Son’s evidence will go down as the admissible evidence in terms of the decision as reported in 2003 ALLJ 935. Further we may put reliance on AIR 2006 SC 302. Two witnesses came to the place of occurrence immediately after the incident had taken place, found the dead body and another injured in an unconscious state. They found the mothers of the two victims weeping and found two other injured witnesses there. One of them related the entire incident including the role played by the accused. The evidence of the two witnesses who came after the incident, heard all about the incident is admissible under Section 6 of the Evidence Act.

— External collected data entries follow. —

import Summits.BirchSwinnertonDyer.Rank1Residual.P2.CongruentNumberSilentEvenFiveThetaCMGalois
import HarnessLib
import HarnessLib.Audit.Tags

/-!
# Cell «bsd-monsky» (prover-B): route B's descent operator `θ = σ_{1+ϖ}` BEYOND `k = 2` — the block tools,
# for GENERAL square-free `n ≡ 6 (mod 8)` (kernel lemmas; nothing asserted)

HONEST FRAMING (cell `bsd-monsky`, run/shared/lean/pub/bsd-monsky/; README §1/§3: the cell's CLAIMED theorem is Monsky's
conjecture on the `k = 2` family `𝒮⁻`; «ℓ ≥ 3 rungs (C-P2-2 for k ≥ 3) are NOT claimed — record what the same argument gives
there, no more»). This file is that record IN THE KERNEL, part 1: the block evaluations (E5)/(E6) of PROOF-B §10 / the scope note
HOME/proof/PROOF-B-K3-SCOPE.md §2, proved for GENERAL `n` from the Literature display
`TianYuanZhang2017/CMPointGaloisDisplays.lean` (`CMBlockSpec`, `ThetaBlockSpec`, `SevenBlockSpec` — TYZ §3.1–3.2 / Prop. 3.2 /
Thm. 3.6 / p. 759 AS PRINTED, every block) and `GenusPointDescentDisplays.lean` (`thm35Main`, `lemma318`, `scriptLSpec`).
Nothing is asserted: every statement is a kernel implication from displayed printed sentences taken as data/hypotheses.

* §1 `thetaPt` bookkeeping: `TrivialOnL` is closed under products/inverses; square-root transport (`g` fixes `y` and
  `x² = y²` ⟹ `g` fixes `x`; `g(x·y) = x·y`, `g x = −x` ⟹ `g y = −y`); `[i]τ((1−i)/2) = τ((1−i)/2) + τ(1)` and
  `[i]^k τ((1−i)/2) ∈ τ((1−i)/2) + ℤτ(1)`.
* §2 **(E6) for EVERY block `d ≡ 6 (mod 8)`** (`theta_sub_Z_of_six_block`): if `θ′ ∈ Gal(ℍ′_n/ℚ)` fixes `√−d` and
  `θ′·(θ^{(d)})⁻¹` is trivial on `L_d(i)` (`θ^{(d)}` = the block's own lift of `σ^{(d)}_{1+ϖ}`, (G8)), then
  `(θ′ − 1)Z(d) ∈ g(d)·τ((1−i)/2) + ℤτ(1)` — PROOF-B (B1) for the top block (`θ′ = θ^{(n)}`), and the NEW comparison of two
  lifts through J759 «since `α` acts trivially on `L_n(i)`, `α ∈ 2Cl′_n`» for a proper sub-block.
The descent core for general `n ≡ 6 (mod 8)` is the companion file `P2/CongruentNumberThetaDescentCore.lean`; both are
consumed by `P2/CongruentNumberThetaThreePrimes.lean` (the `k = 3` type `(5, 5, 7)`).

References: [TianYuanZhang2017] §3.1 (J738–J739), Prop. 3.2 (2), Thm. 3.5, Thm. 3.6 (2) (J741), Lemma 3.18, proof of
Lemma 3.21 (J759); HOME/proof/PROOF-B.md v1.3 §7–§8, §10; HOME/proof/PROOF-B-K3-SCOPE.md §2–§3 (prover-B g6).
-/

noncomputable section

open scoped Classical

open WeierstrassCurve WeierstrassCurve.Affine Literature.NumberTheory.EllipticCurves
  Literature.NumberTheory.EllipticCurves.Rank1Residual
  Literature.NumberTheory.EllipticCurves.Rank1Residual.Typed
  Literature.NumberTheory.EllipticCurves.TianYuanZhang2017
  Literature.NumberTheory.EllipticCurves.TianYuanZhang2017.W2

set_option autoImplicit false

namespace Summit.BirchSwinnertonDyer.Rank1Residual.P2

namespace ThetaDescent

variable {n : ℕ}

/-! ## §1 Bookkeeping: `TrivialOnL`, square roots, `[i]` on `τ((1−i)/2)` -/

/-- `TrivialOnL d` is closed under products. [cite: TianYuanZhang2017, proof of Lemma 3.21 (J759 = p0020 L55–L58)] -/
theorem trivialOnL_mul (D : GenusPointData n) {d : ℕ} {a b : D.H ≃ₐ[ℚ] D.H} (ha : D.TrivialOnL d a)
    (hb : D.TrivialOnL d b) : D.TrivialOnL d (a * b) :=
  ⟨by rw [AlgEquiv.mul_apply, hb.1, ha.1], fun d' hd' h1 => by rw [AlgEquiv.mul_apply, hb.2 d' hd' h1, ha.2 d' hd' h1]⟩

/-- `TrivialOnL d` is closed under inverses. [cite: TianYuanZhang2017, proof of Lemma 3.21 (J759 = p0020 L55–L58)] -/
theorem trivialOnL_inv (D : GenusPointData n) {d : ℕ} {a : D.H ≃ₐ[ℚ] D.H} (ha : D.TrivialOnL d a) :
    D.TrivialOnL d a⁻¹ :=
  ⟨inv_apply_of_apply_eq D a _ ha.1, fun d' hd' h1 => inv_apply_of_apply_eq D a _ (ha.2 d' hd' h1)⟩

/-- The inverse of an automorphism negating `x` negates `x`. [cite: TianYuanZhang2017, §3.1 (p0011 L60–L64)] -/
theorem inv_apply_eq_neg_of_apply_eq_neg (D : GenusPointData n) (g : D.H ≃ₐ[ℚ] D.H) {x : D.H} (h : g x = -x) :
    g⁻¹ x = -x := by
  rw [AlgEquiv.aut_inv, AlgEquiv.symm_apply_eq, map_neg, h, neg_neg]

/-- If `g` fixes `x ≠ 0` and negates `x·y`, then it negates `y`. [cite: TianYuanZhang2017, §3.1 (p0011 L60–L64)] -/
theorem neg_of_neg_mul_left (D : GenusPointData n) (g : D.H ≃ₐ[ℚ] D.H) {x y : D.H} (hx : x ≠ 0) (hgx : g x = x)
    (hgxy : g (x * y) = -(x * y)) : g y = -y := by
  rw [map_mul, hgx] at hgxy
  have : x * (g y + y) = 0 := by linear_combination hgxy
  rcases mul_eq_zero.mp this with h | h
  · exact absurd h hx
  · linear_combination h

/-- Square-root transport: if `x² = y²` and `g` fixes `y`, then `g` fixes `x` (`x = ±y`).
[cite: TianYuanZhang2017, §3.1 (p0011 L60–L64: K_d ⊂ L_n(i) ⊂ ℍ′_n)] -/
theorem fix_of_sq_eq_sq (D : GenusPointData n) (g : D.H ≃ₐ[ℚ] D.H) {x y : D.H} (hxy : x ^ 2 = y ^ 2)
    (hgy : g y = y) : g x = x := by
  rcases sq_eq_sq_iff_eq_or_eq_neg.mp hxy with h | h
  · rw [h, hgy]
  · rw [h, map_neg, hgy]

/-- Square-root transport: if `x² = y²` and `g y = −y`, then `g x = −x`. [cite: TianYuanZhang2017, §3.1 (p0011 L60–L64)] -/
theorem neg_of_sq_eq_sq (D : GenusPointData n) (g : D.H ≃ₐ[ℚ] D.H) {x y : D.H} (hxy : x ^ 2 = y ^ 2)
    (hgy : g y = -y) : g x = -x := by
  rcases sq_eq_sq_iff_eq_or_eq_neg.mp hxy with h | h
  · rw [h, hgy]
  · rw [h, map_neg, hgy]
import Summits.QuantumAdvantage.QuantumAdvantage.Theorems.WhiteBoxWalkWbwSuccinctWalkColouring
import Summits.QuantumAdvantage.QuantumAdvantage.Theorems.WhiteBoxWalkWbwSuccinctWalkBipartite

/-!
# App. B's coloured-neighbour map `v_c` at the level of names (the classical function the walk circuit computes)

Helper for the support item `WbwSuccinctWalk` (stmt-QuantumAdvantage-2360) of route
`Summits/QuantumAdvantage/QuantumAdvantage/Theses/WhiteBoxWalk`. In §3.2 of ChildsEtAl2003 the walk
Hamiltonian is simulated as `H = Σ_c V_c T V_c` from the reversible maps
`V_c |a, b, r⟩ = |a, b ⊕ v_c(a), r ⊕ f_c(a)⟩`, where `v_c(a)` is the neighbour of the vertex named `a`
along colour `c` and `f_c(a) = [there is none]` (the paper's output `11…1`); the one property the
construction uses is `v_c(v_c(a)) = a`. In the circuit-input model the colours are the parity
colours of App. B (companion files `…Colouring`, `…Bipartite`): the walker carries `(a, π)` = (name,
side bit), and `v_{(i,j)}(a, π)` is entry `i` (if `π = 0`) resp. `j` (if `π = 1`) of the adjacency
list at `a`, accepted only if `a` is entry `j` resp. `i` of the adjacency list there; the side bit
flips along the step. This file defines that map from ANY adjacency-list function `L` (the function
a neighbour circuit computes, `colourStep`) and proves, for `L = gluedTreesOracle σ ν`:
* `colourStep_oracle_eq_some_iff` — `v_{(i,j)}(name v, side v) = name w` iff `{v, w}` has colour
  `(i, j)` (`ColourAdj`); in particular outputs are names of neighbours (`colourStep_oracle_adj`);
* `colourStep_oracle_of_not_name` — invalid names have no coloured neighbours (`L a = []`);
* `colourStep_oracle_involutive` — **`v_c(v_c(a)) = a` with the side bit flipped**, whenever the side
  function separates the endpoints of edges (for `side := parity`: `parity_ne_of_adj`), stated as
  `colourStep L i j (ν w) (!side v) = some (ν v)` after `colourStep L i j (ν v) (side v) = some (ν w)`;
* `colourStep_parity_involutive` — the same for the intended side function `parity`.
[cite: ChildsEtAl2003, §3.2 and App. B (arXiv:quant-ph/0209131)]
-/

namespace Summit.QuantumAdvantage.QuantumAdvantage.Theorems.WbwSuccinctWalk

open Literature.Computability.QuantumComplexity GluedTrees

variable {N : ℕ}

/-- **App. B's coloured-neighbour map on names.** From the adjacency-list function `L`, colour
`(i, j)`, a name `a` and its side bit: go to entry `i` (side `0`) resp. `j` (side `1`) of `L a`,
provided `a` is entry `j` resp. `i` of the list at that name; `none` otherwise (no edge of colour
`(i, j)` at `a` — the paper's `v_c(a) = 11…1`). [cite: ChildsEtAl2003, §3.2 and App. B] -/
def colourStep (L : (Fin N → Bool) → List (Fin N → Bool)) (i j : ℕ) (a : Fin N → Bool) :
    Bool → Option (Fin N → Bool)
  | false => ((L a)[i]?).bind fun b => if (L b)[j]? = some a then some b else none
  | true => ((L a)[j]?).bind fun b => if (L b)[i]? = some a then some b else none

/-- The `bind`/`if` pattern of `colourStep`, unfolded. [folklore] -/
theorem bind_ite_eq_some_iff {α : Type*} (o : Option α) (P : α → Prop) [DecidablePred P] (b : α) :
    (o.bind fun b' => if P b' then some b' else none) = some b ↔ o = some b ∧ P b := by
  cases o with
  | none => simp
  | some b' =>
    rw [Option.bind_some]
    by_cases hp : P b'
    · rw [if_pos hp]
      constructor
      · intro e
        cases e
        exact ⟨rfl, hp⟩
      · rintro ⟨e, -⟩
        cases e
        rfl
    · rw [if_neg hp]
      constructor
      · intro e
        cases e
      · rintro ⟨e, hb⟩
        cases e
        exact absurd hb hp

/-- Unfolding: when `colourStep` returns a name. [cite: ChildsEtAl2003, App. B] -/
theorem colourStep_eq_some_iff (L : (Fin N → Bool) → List (Fin N → Bool)) (i j : ℕ)
    (a : Fin N → Bool) (π : Bool) (b : Fin N → Bool) :
    colourStep L i j a π = some b ↔
      (π = false ∧ (L a)[i]? = some b ∧ (L b)[j]? = some a) ∨
      (π = true ∧ (L a)[j]? = some b ∧ (L b)[i]? = some a) := by
  cases π
  · simp only [colourStep, bind_ite_eq_some_iff, Bool.false_eq_true, true_and, false_and, or_false,
      iff_self]
  · simp only [colourStep, bind_ite_eq_some_iff, Bool.true_eq_false, true_and, false_and, false_or,
      iff_self]

variable {n : ℕ}

/-- The neighbour-name set at a string naming no vertex is empty (names of any length `N`).
[cite: ChildsEtAl2003, §2] -/
theorem nbrNames_eq_empty_emb (σ : CycleDatum n) (ν : Vertex n ↪ (Fin N → Bool)) {a : Fin N → Bool}
    (h : ∀ v, ν v ≠ a) : nbrNames σ ν a = ∅ := by
  unfold nbrNames
  have : (Finset.univ.filter fun w ↦ ν w = a) = ∅ := by
    ext w
    simp only [Finset.mem_filter, Finset.mem_univ, true_and, Finset.notMem_empty, iff_false]
    exact h w
  rw [this, Finset.biUnion_empty]

/-- The oracle answers `[]` (INVALID) at a string naming no vertex. [cite: ChildsEtAl2003, §2] -/
theorem gluedTreesOracle_of_not_name (σ : CycleDatum n) (ν : Vertex n ↪ (Fin N → Bool))
    {a : Fin N → Bool} (h : ∀ v, ν v ≠ a) : gluedTreesOracle σ ν a = [] := by
  unfold gluedTreesOracle
  rw [nbrNames_eq_empty_emb σ ν h]
  simp

/-- **Invalid names have no coloured neighbours.** [cite: ChildsEtAl2003, §3.2] -/
theorem colourStep_oracle_of_not_name (σ : CycleDatum n) (ν : Vertex n ↪ (Fin N → Bool)) (i j : ℕ)
    {a : Fin N → Bool} (h : ∀ v, ν v ≠ a) (π : Bool) :
    colourStep (gluedTreesOracle σ ν) i j a π = none := by
  cases π <;>
    simp only [colourStep, gluedTreesOracle_of_not_name σ ν h, List.getElem?_nil, Option.bind_none]

/-- **`colourStep` computes the parity colouring**: from `(name v, side v)` along colour `(i, j)` it
returns `name w` exactly when `{v, w}` is an edge of colour `(i, j)`. [cite: ChildsEtAl2003, App. B] -/
theorem colourStep_oracle_eq_some_iff (σ : CycleDatum n) (ν : Vertex n ↪ (Fin N → Bool))
    (side : Vertex n → Bool) (i j : ℕ) (v : Vertex n) (b : Fin N → Bool) :
    colourStep (gluedTreesOracle σ ν) i j (ν v) (side v) = some b ↔
      ∃ w, ν w = b ∧ ColourAdj (graph n σ) side (nbrIdx σ ν) i j v w := by
  rw [colourStep_eq_some_iff]
  constructor
  · intro h
    -- in either case `b` is listed at `ν v`, hence names a neighbour `w`
    have hb : b ∈ gluedTreesOracle σ ν (ν v) := by
      rcases h with ⟨-, h1, -⟩ | ⟨-, h1, -⟩ <;> exact List.mem_of_getElem? h1
    obtain ⟨w, -, rfl⟩ := (mem_gluedTreesOracle_iff σ ν v b).1 hb
    exact ⟨w, rfl, (colourAdj_iff_oracle side σ ν i j v w).2 h⟩
  · rintro ⟨w, rfl, hc⟩
    exact (colourAdj_iff_oracle side σ ν i j v w).1 hc

/-- Outputs of `colourStep` from a vertex name are names of NEIGHBOURS. [cite: ChildsEtAl2003, §3.2] -/
theorem colourStep_oracle_adj (σ : CycleDatum n) (ν : Vertex n ↪ (Fin N → Bool))
    (side : Vertex n → Bool) (i j : ℕ) {v : Vertex n} {b : Fin N → Bool}
    (h : colourStep (gluedTreesOracle σ ν) i j (ν v) (side v) = some b) :
    ∃ w, ν w = b ∧ (graph n σ).Adj v w := by
  obtain ⟨w, rfl, hc⟩ := (colourStep_oracle_eq_some_iff σ ν side i j v b).1 h
  exact ⟨w, rfl, hc.adj⟩

/-- **`v_c(v_c(a)) = a`** (the property §3.2's simulation rests on), with the side bit flipped along
the step: if the side function separates the endpoints of every edge, stepping back from the
output with the opposite side bit returns the input. [cite: ChildsEtAl2003, §3.2 and App. B] -/
theorem colourStep_oracle_involutive (σ : CycleDatum n) (ν : Vertex n ↪ (Fin N → Bool))
    (side : Vertex n → Bool) (hside : ∀ ⦃u v : Vertex n⦄, (graph n σ).Adj u v → side u ≠ side v)
    (i j : ℕ) {v w : Vertex n}
    (h : colourStep (gluedTreesOracle σ ν) i j (ν v) (side v) = some (ν w)) :
    side w = !side v ∧ colourStep (gluedTreesOracle σ ν) i j (ν w) (side w) = some (ν v) := by
  obtain ⟨w', hw', hc⟩ := (colourStep_oracle_eq_some_iff σ ν side i j v (ν w)).1 h
  obtain rfl : w = w' := (ν.injective hw').symm
  refine ⟨?_, (colourStep_oracle_eq_some_iff σ ν side i j w (ν v)).2 ⟨v, rfl, hc.symm hside⟩⟩
  have := hside hc.adj
  cases hv : side v <;> cases hw : side w <;> simp_all

/-- The intended instance: with the side bit `parity` (`…Bipartite`), `colourStep` is an involution
up to the parity flip, on every glued-trees instance and every colour. [cite: ChildsEtAl2003, App. B] -/
theorem colourStep_parity_involutive (σ : CycleDatum n) (ν : Vertex n ↪ (Fin N → Bool)) (i j : ℕ)
    {v w : Vertex n} (h : colourStep (gluedTreesOracle σ ν) i j (ν v) (parity v) = some (ν w)) :
    parity w = !parity v ∧ colourStep (gluedTreesOracle σ ν) i j (ν w) (parity w) = some (ν v) :=
  colourStep_oracle_involutive σ ν parity (fun _ _ huv ↦ parity_ne_of_adj σ huv) i j h

/-- With `side := parity` the walk Hamiltonian of `G'_n(σ)` (`1 ≤ n`) is `(1/√2)` times the sum of the
nine SYMMETRIC one-sparse colour matrices whose off-diagonal support is the graph of `colourStep`
(assembling `…Colouring` and `…Bipartite`). [cite: ChildsEtAl2003, §3.2 and App. B] -/
theorem hamiltonian_eq_sum_parityColourMatrix (hn : 1 ≤ n) (σ : CycleDatum n)
    (ν : Vertex n ↪ (Fin N → Bool)) :
    hamiltonian n σ = ((Real.sqrt 2)⁻¹ : ℂ) •
        ∑ i ∈ Finset.range 3, ∑ j ∈ Finset.range 3, colourMatrix (graph n σ) parity (nbrIdx σ ν) ℂ i j ∧
      ∀ i j, (colourMatrix (graph n σ) parity (nbrIdx σ ν) ℂ i j).IsSymm :=
  ⟨hamiltonian_eq_sum_colourMatrix parity hn σ ν,
    fun i j ↦ colourMatrix_graph_isSymm parity σ ν ℂ (fun _ _ huv ↦ parity_ne_of_adj σ huv) i j⟩

end Summit.QuantumAdvantage.QuantumAdvantage.Theorems.WbwSuccinctWalk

Here, soon after the incident, PW-2, PW-4, PW-5 and PW-6 hearing the halla rushed to the place of the occurrence and heard from PW-1, wife of the deceased, about the incident and deposed in the Court in such a manner that left no room for doubting the genuineness of their statements. 25. The points of argument raised by the learned lawyer of the accused persons do not go to the root of the case and do not appear to be such as may help the appellants in any manner whatsoever. The delay in lodging the FIR does not appear to be fatal in view of the evidence available on record. Therefore, considering the gravity of the offence and the age of the appellant quantum of punishment imposed, I am of the opinion that there is no scope to give any benefit of doubt to the accused persons i.e. the appellants and the findings of the learned trial Judge appears to be correct. Accordingly, I do not find any merit in the appeal and the same stands dismissed. Upon appropriate Application(s) being made, urgent Photostat Certified copy of this Judgment, be given/issued expeditiously subject to usual terms and conditions.